Though Bush saw no evidence of a challenge to the status quo, less than one year later an Oregon Democratic congressman introduced a bill that would means-test an ex-president's pension, eliminating it for a year if he earned more than $400,000 the year before. "Presidential pensions were originally granted to spare a former President the indignity of job seeking," Rep. Peter DeFazio explained, but Reagan's Japanese bonanza indicated that times had changed: "It's unseemly, to say the least, when a former President cashes in on his prestige this way, and doubly so when he continues to receive his full presidential pension." The bill died in committee, as did similar legislation in 2012 (the Presidential Allowance Modernization Act).

But the problem might not be ex-presidents' pensions so much as the private sector opportunities that they find so irresistible.

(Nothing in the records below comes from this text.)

import Summits.CriticalPhenomena.PercolationContinuityZ3.Theorems.Transplant.OrthantUniquenessLink
import HarnessLib

/-!
# Links of the all-arms design, II: the crossing and the move

builds on p205010 (kernel theorem, internal audit signed; external expert review pending) — nothing in this file uses p205010.
Lane `prim-bschramm`, seat `prim-bschramm-p2` gen 17 (class C1b); helper file (`--supports stmt-CriticalPhenomena-4575 --as helper`)
for the ORTHANT uniqueness programme (Barsky–Grimmett–Newman 1991, Cor. to Thm 1.1 (iii)/(iv)).  Continues `OrthantUniquenessLink`
(the objects `linkPort`, `steepReg`, `shallowReg`, `linkEvent`, the inequalities `LinkOK`, region bounds, `P ≥ α²`).

* **`link_crossing`** — on the link event a steep-arm vertex and a shallow-arm vertex have the same shadow `(x_i, x_0)`: pad the steep
  arm below by the phantom vertical segment `b - k e_0 → b` and the shallow arm by the phantom horizontal segment `w + σk e_i → w`; the
  padded lattice walks cross the shadow rectangle `[min(t, c+σk), max(t, c+σk)] × [b_0 - k, T]` transversally
  (`exists_common_shadow_of_crossing'`), and the meeting point lies on neither padding (shallow heights `≥ H - k > b_0`; steep
  `σ x_i < σ c`);
* **`link_move`** — for ANY step graph `K` containing the lattice steps inside the two regions and inside the bounding box of a
  steep/shallow pair with common shadow: `≤ 2dk` extra open edges inside the window join the apex to the port through open `K`-steps.
[cite: AizenmanChayesChayesFrohlichRusso1983, §4 Lemma 4.3 (overlapping paths), Lemma 4.2 (a)] [cite: BarskyGrimmettNewman1991, Comment 6 p. 116, Cor. (iii)] -/

noncomputable section

namespace Summit.CriticalPhenomena.PercolationContinuityZ3.Theorems.Transplant

namespace OrthantUniq

open MeasureTheory Literature.Probability.Percolation Literature.Probability.LatticeModels SimpleGraph PlanarCone HSU
open scoped Classical

variable {d : ℕ} [NeZero d] {p' : unitInterval}

section Link

variable (A : ArmKit d p') {b : Site d} {i : Fin d} {σ H c T t : ℤ}

/-! ## §1 The crossing and the move -/

/-- **The crossing.** On the link event some vertex `z_Q` of the steep arm (reached from the apex inside the steep region) and some
vertex `z_P` of the shallow arm (reached from the port inside the shallow region) have the same shadow on the `(x_i, x_0)`-plane.
Proof: pad the steep arm below by the phantom vertical segment `b - k e_0 → b` and the shallow arm by the phantom horizontal
segment `w + σ k e_i → w`; the padded walks cross the shadow rectangle `[min(t, c+σk), max(t, c+σk)] × [b_0 - k, T]`
transversally, so they share a shadow (`exists_common_shadow_of_crossing'`); the meeting point is on neither padding (the shallow
arm lives at heights `≥ H - k > b_0`, the steep arm at `σ x_i < σ c`). [cite: AizenmanChayesChayesFrohlichRusso1983, §4 Lemma 4.3 (overlapping paths)] -/
theorem link_crossing (h : LinkOK A.k b i σ H c T t) {ω : BondConfig (Site d)} (hω : ω ∈ linkEvent A b i σ H c T t) :
    ∃ zQ zP : Site d, zQ ∈ steepReg A b i σ T ∧ zP ∈ shallowReg A b i σ H c t ∧ zQ i = zP i ∧ zQ 0 = zP 0 ∧
      (openGraph ω ⊓ withinGraph (zdGraph d) (steepReg A b i σ T)).Reachable b zQ ∧
      (openGraph ω ⊓ withinGraph (zdGraph d) (shallowReg A b i σ H c t)).Reachable (linkPort b i H c) zP := by
  obtain ⟨hw0, hwi, hrest⟩ := linkPort_coords (b := b) (H := H) (c := c) h.hi
  obtain ⟨f1, f2, f3, f4, f5, f6, f7, f8⟩ := h.facts A
  have hi := h.hi
  have hσ := h.hσ
  set w := linkPort b i H c with hw_def
  -- the two arms
  obtain ⟨⟨zS, hzS, hS⟩, ⟨zH, hzH, hHr⟩⟩ := hω
  simp only [Set.mem_setOf_eq] at hzS hzH
  obtain ⟨Q₀⟩ := mem_openConnVia_iff.1 hS
  obtain ⟨P₀⟩ := mem_openConnVia_iff.1 hHr
  have hb_mem : b ∈ steepReg A b i σ T := apex_mem_steepReg A h
  have hw_mem : w ∈ shallowReg A b i σ H c t := port_mem_shallowReg A h
  have hQsupp : ∀ z ∈ Q₀.support, z ∈ steepReg A b i σ T := support_subset_of_walk_within Q₀ hb_mem
  have hPsupp : ∀ z ∈ P₀.support, z ∈ shallowReg A b i σ H c t := support_subset_of_walk_within P₀ hw_mem
  let Q := Q₀.mapLe (openGraph_inf_withinGraph_le ω _)
  let P := P₀.mapLe (openGraph_inf_withinGraph_le ω _)
  -- phantom padding below the apex
  set q₀ : Site d := b + (A.k : ℤ) • Pi.single 0 (-1) with hq₀
  obtain ⟨WQ, hWQ⟩ := exists_straight_walk q₀ 0 (Or.inl rfl : (1 : ℤ) = 1 ∨ (1 : ℤ) = -1) A.k
  have hq₀b : q₀ + (A.k : ℤ) • Pi.single (0 : Fin d) (1 : ℤ) = b := by
    ext j; by_cases hj : j = 0
    · subst hj; simp [hq₀]
    · simp [hq₀, hj]
  have hWQ_coord : ∀ z ∈ WQ.support, z i = b i ∧ b 0 - A.k ≤ z 0 ∧ z 0 ≤ b 0 := by
    intro z hz
    obtain ⟨m, hm, rfl⟩ := hWQ z hz
    have hm' : (m : ℤ) ≤ A.k := by exact_mod_cast hm
    have h0 : (q₀ + (m : ℤ) • (Pi.single 0 1 : Site d)) 0 = b 0 - A.k + m := by simp [hq₀]; ring
    have hii : (q₀ + (m : ℤ) • (Pi.single 0 1 : Site d)) i = b i := by simp [hq₀, hi]
    refine ⟨hii, ?_, ?_⟩ <;> rw [h0] <;> omega
  -- phantom padding beyond the port
  set r₀ : Site d := w + (A.k : ℤ) • Pi.single i σ with hr₀
  have hnσ : (-σ : ℤ) = 1 ∨ (-σ : ℤ) = -1 := by rcases hσ with h1 | h1 <;> rw [h1] <;> norm_num
  obtain ⟨WP, hWP⟩ := exists_straight_walk r₀ i hnσ A.k
  have hσσ : σ * σ = 1 := by rcases hσ with h1 | h1 <;> rw [h1] <;> norm_num
  have hr₀w : r₀ + (A.k : ℤ) • Pi.single i (-σ) = w := by
    ext j; by_cases hj : j = i
    · subst hj; simp [hr₀]
    · simp [hr₀, hj]
  have hWP_coord : ∀ z ∈ WP.support, z 0 = H ∧ σ * c ≤ σ * z i ∧ σ * z i ≤ σ * c + A.k ∧ ∀ j, j ≠ 0 → j ≠ i → z j = b j := by
    intro z hz
    obtain ⟨m, hm, rfl⟩ := hWP z hz
    have hm' : (m : ℤ) ≤ A.k := by exact_mod_cast hm
    have h0 : (r₀ + (m : ℤ) • (Pi.single i (-σ) : Site d)) 0 = H := by simp [hr₀, Ne.symm hi, hw0]
    have hii : (r₀ + (m : ℤ) • (Pi.single i (-σ) : Site d)) i = c + (A.k - m) * σ := by simp [hr₀, hwi]; ring
    refine ⟨h0, ?_, ?_, fun j hj0 hji => ?_⟩
    · rw [hii, mul_add, show σ * ((A.k - m) * σ) = (A.k - m) * (σ * σ) by ring, hσσ]; omega
    · rw [hii, mul_add, show σ * ((A.k - m) * σ) = (A.k - m) * (σ * σ) by ring, hσσ]; omega
    · simp [hr₀, hji, hrest j hj0 hji]
  let Qfull := (WQ.copy rfl hq₀b).append Q
  let Pfull := (WP.copy rfl hr₀w).append P
  -- the rectangle
  set L := min t (c + σ * A.k) with hL
  set R := max t (c + σ * A.k) with hR
  have hQbd : ∀ z ∈ Qfull.support, L ≤ z i ∧ z i ≤ R ∧ b 0 - A.k ≤ z 0 ∧ z 0 ≤ T := by
    intro z hz
    rcases (Walk.mem_support_append_iff _ _).1 hz with hz | hz
    · rw [Walk.support_copy] at hz
      obtain ⟨h1, h2, h3⟩ := hWQ_coord z hz
      have hin := mem_interval_of_signed (k := A.k) (t := t) (c := c) (z := z i) hσ (by rw [h1]; nlinarith [h.ht]) (by rw [h1]; nlinarith [h.ht, f7])
      exact ⟨hin.1, hin.2, h2, by omega⟩
    · rw [Walk.support_mapLe_eq_support] at hz
      obtain ⟨s1, s2, s3, s4, -⟩ := steepReg_props A h (hQsupp z hz)
      have e1 : σ * t ≤ σ * z i := by nlinarith [h.ht]
      have e2 : σ * z i ≤ σ * c + A.k := by nlinarith
      have hin := mem_interval_of_signed hσ e1 e2
      exact ⟨hin.1, hin.2, s3, s4⟩
  have hPbd : ∀ z ∈ Pfull.support, L ≤ z i ∧ z i ≤ R ∧ b 0 - A.k ≤ z 0 ∧ z 0 ≤ T := by
    intro z hz
    rcases (Walk.mem_support_append_iff _ _).1 hz with hz | hz
    · rw [Walk.support_copy] at hz
      obtain ⟨h1, h2, h3, -⟩ := hWP_coord z hz
      have hin := mem_interval_of_signed hσ (f6.trans h2) h3
      exact ⟨hin.1, hin.2, by omega, by omega⟩
    · rw [Walk.support_mapLe_eq_support] at hz
      obtain ⟨s1, s2, s3, s4, s5, -⟩ := shallowReg_props A h (hPsupp z hz)
      have hin := mem_interval_of_signed hσ s4 s5
      exact ⟨hin.1, hin.2, by omega, s3⟩
  have hq₀0 : q₀ 0 = b 0 - A.k := by simp [hq₀]; ring
  have hr₀i : r₀ i = c + σ * A.k := by simp [hr₀, hwi]; ring
  have hends : (r₀ i = L ∧ zH i = R) ∨ (r₀ i = R ∧ zH i = L) := by
    rw [hr₀i, hzH, hL, hR]
    rcases hσ with h1 | h1 <;> subst h1
    · right; simp at f6; constructor
      · exact (max_eq_right (by omega)).symm
      · exact (min_eq_left (by omega)).symm
    · left; simp at f6; constructor
      · exact (min_eq_right (by omega)).symm
      · exact (max_eq_left (by omega)).symm
  obtain ⟨zPt, hzPt, zQt, hzQt, hIi, hI0⟩ := exists_common_shadow_of_crossing' hi Pfull Qfull hPbd hQbd hends hq₀0 hzS
  -- the meeting point is on neither padding
  have hzPt_ht : H - A.k ≤ zPt 0 := by
    rcases (Walk.mem_support_append_iff _ _).1 hzPt with hz | hz
    · rw [Walk.support_copy] at hz; have := (hWP_coord zPt hz).1; omega
    · rw [Walk.support_mapLe_eq_support] at hz; exact (shallowReg_props A h (hPsupp zPt hz)).1
  have hzQt_Q : zQt ∈ Q₀.support := by
    rcases (Walk.mem_support_append_iff _ _).1 hzQt with hz | hz
    · exfalso
      rw [Walk.support_copy] at hz
      have := (hWQ_coord zQt hz).2.2; omega
    · rwa [Walk.support_mapLe_eq_support] at hz
  have hzQt_reg : zQt ∈ steepReg A b i σ T := hQsupp zQt hzQt_Q
  have hzPt_P : zPt ∈ P₀.support := by
    rcases (Walk.mem_support_append_iff _ _).1 hzPt with hz | hz
    · exfalso
      rw [Walk.support_copy] at hz
      have h1 := (hWP_coord zPt hz).2.1
      obtain ⟨s1, s2, -⟩ := steepReg_props A h hzQt_reg
      rw [hIi] at h1
      have : σ * (zQt i - b i) = σ * zQt i - σ * b i := by ring
      rw [this] at s2
      omega
    · rwa [Walk.support_mapLe_eq_support] at hz
  exact ⟨zQt, zPt, hzQt_reg, hPsupp zPt hzPt_P, hIi.symm, hI0.symm, reachable_of_mem_support' Q₀ zQt hzQt_Q,
    reachable_of_mem_support' P₀ zPt hzPt_P⟩

/-- **The move on the link event**: for any step graph `K` containing the lattice steps inside the two regions and inside the bounding
box of any steep/shallow pair of vertices with a common shadow, `≤ 2dk` extra open edges inside `[-M, M]^d` (the window of the regions)
join the apex to the port through open `K`-steps. [cite: AizenmanChayesChayesFrohlichRusso1983, §4 Lemma 4.3 (overlap ⇒ E_k Ξ) and Lemma 4.2 (a)] -/
theorem link_move (h : LinkOK A.k b i σ H c T t) {K : SimpleGraph (Site d)}
    (hKS : withinGraph (zdGraph d) (steepReg A b i σ T) ≤ K) (hKH : withinGraph (zdGraph d) (shallowReg A b i σ H c t) ≤ K)
    (hKJ : ∀ x ∈ steepReg A b i σ T, ∀ y ∈ shallowReg A b i σ H c t, x i = y i → x 0 = y 0 →
      withinGraph (zdGraph d) {z | ∀ j, min (x j) (y j) ≤ z j ∧ z j ≤ max (x j) (y j)} ≤ K)
    {M : ℕ} (hM : ∀ x ∈ steepReg A b i σ T ∪ shallowReg A b i σ H c t, ∀ j, |x j| ≤ M)
    {ω : BondConfig (Site d)} (hω : ω ∈ linkEvent A b i σ H c T t) :
    ∃ F : Finset (Sym2 (Site d)), F ⊆ edgesIn (zdGraph d) (box d M) ∧ F.card ≤ d * (2 * A.k) ∧
      ω ∪ ↑F ∈ openConnVia K b (linkPort b i H c) := by
  obtain ⟨zQ, zP, hzQ, hzP, hIi, hI0, hQr, hPr⟩ := link_crossing A h hω
  obtain ⟨-, -, -, -, hzQoff⟩ := steepReg_props A h hzQ
  obtain ⟨-, -, -, -, -, hzPoff⟩ := shallowReg_props A h hzP
  obtain ⟨F, hFc, hFs, hFr⟩ := exists_junction zQ zP
  have hdist : l1dist zQ zP ≤ d * (2 * A.k) := by
    refine l1dist_le_of_forall_le fun j => ?_
    by_cases hj0 : j = 0
    · subst hj0; rw [hI0, sub_self, abs_zero]; positivity
    · by_cases hji : j = i
      · subst hji; rw [hIi, sub_self, abs_zero]; positivity
      · have h1 := hzQoff j hj0 hji; have h2 := hzPoff j hj0 hji
        calc |zQ j - zP j| = |(zQ j - b j) - (zP j - b j)| := by ring_nf
          _ ≤ |zQ j - b j| + |zP j - b j| := abs_sub _ _
          _ ≤ (2 * A.k : ℕ) := by push_cast; omega
  refine ⟨F, ?_, hFc.trans hdist, ?_⟩
  · intro e he
    exact edgeSet_withinGraph_subset_edgesIn (bbox_subset_boxSet (hM zQ (Or.inl hzQ)) (hM zP (Or.inr hzP))) (hFs (Finset.mem_coe.2 he))
  · refine mem_openConnVia_iff.2 ?_
    have r1 : (openGraph (ω ∪ ↑F) ⊓ K).Reachable b zQ := reachable_of_arm hQr hKS
    have r2 : (openGraph (ω ∪ ↑F) ⊓ K).Reachable zQ zP := reachable_of_junction hFr (subset_refl F) (hKJ zQ hzQ zP hzP hIi hI0)
    have r3 : (openGraph (ω ∪ ↑F) ⊓ K).Reachable zP (linkPort b i H c) := (reachable_of_arm hPr hKH).symm
    exact r1.trans (r2.trans r3)

end Link

end OrthantUniq

end Summit.CriticalPhenomena.PercolationContinuityZ3.Theorems.Transplant

end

As Matt Stoller has argued, the massive sums of money to be made on the corporate lecture circuit amount to a conflict of interest for sitting presidents, who can influence the fortunes of the very same companies they might soon hope will hire them as high-priced speakers. More than keeping ex-presidents out of the poorhouse, taxpayer subsidies eliminate the need for them to cater to businesses and wealthy individuals (as the rest of us generally must do, to some extent, in order to support ourselves). Perhaps the law should concern itself with not just the dignity of the office, but the integrity as well.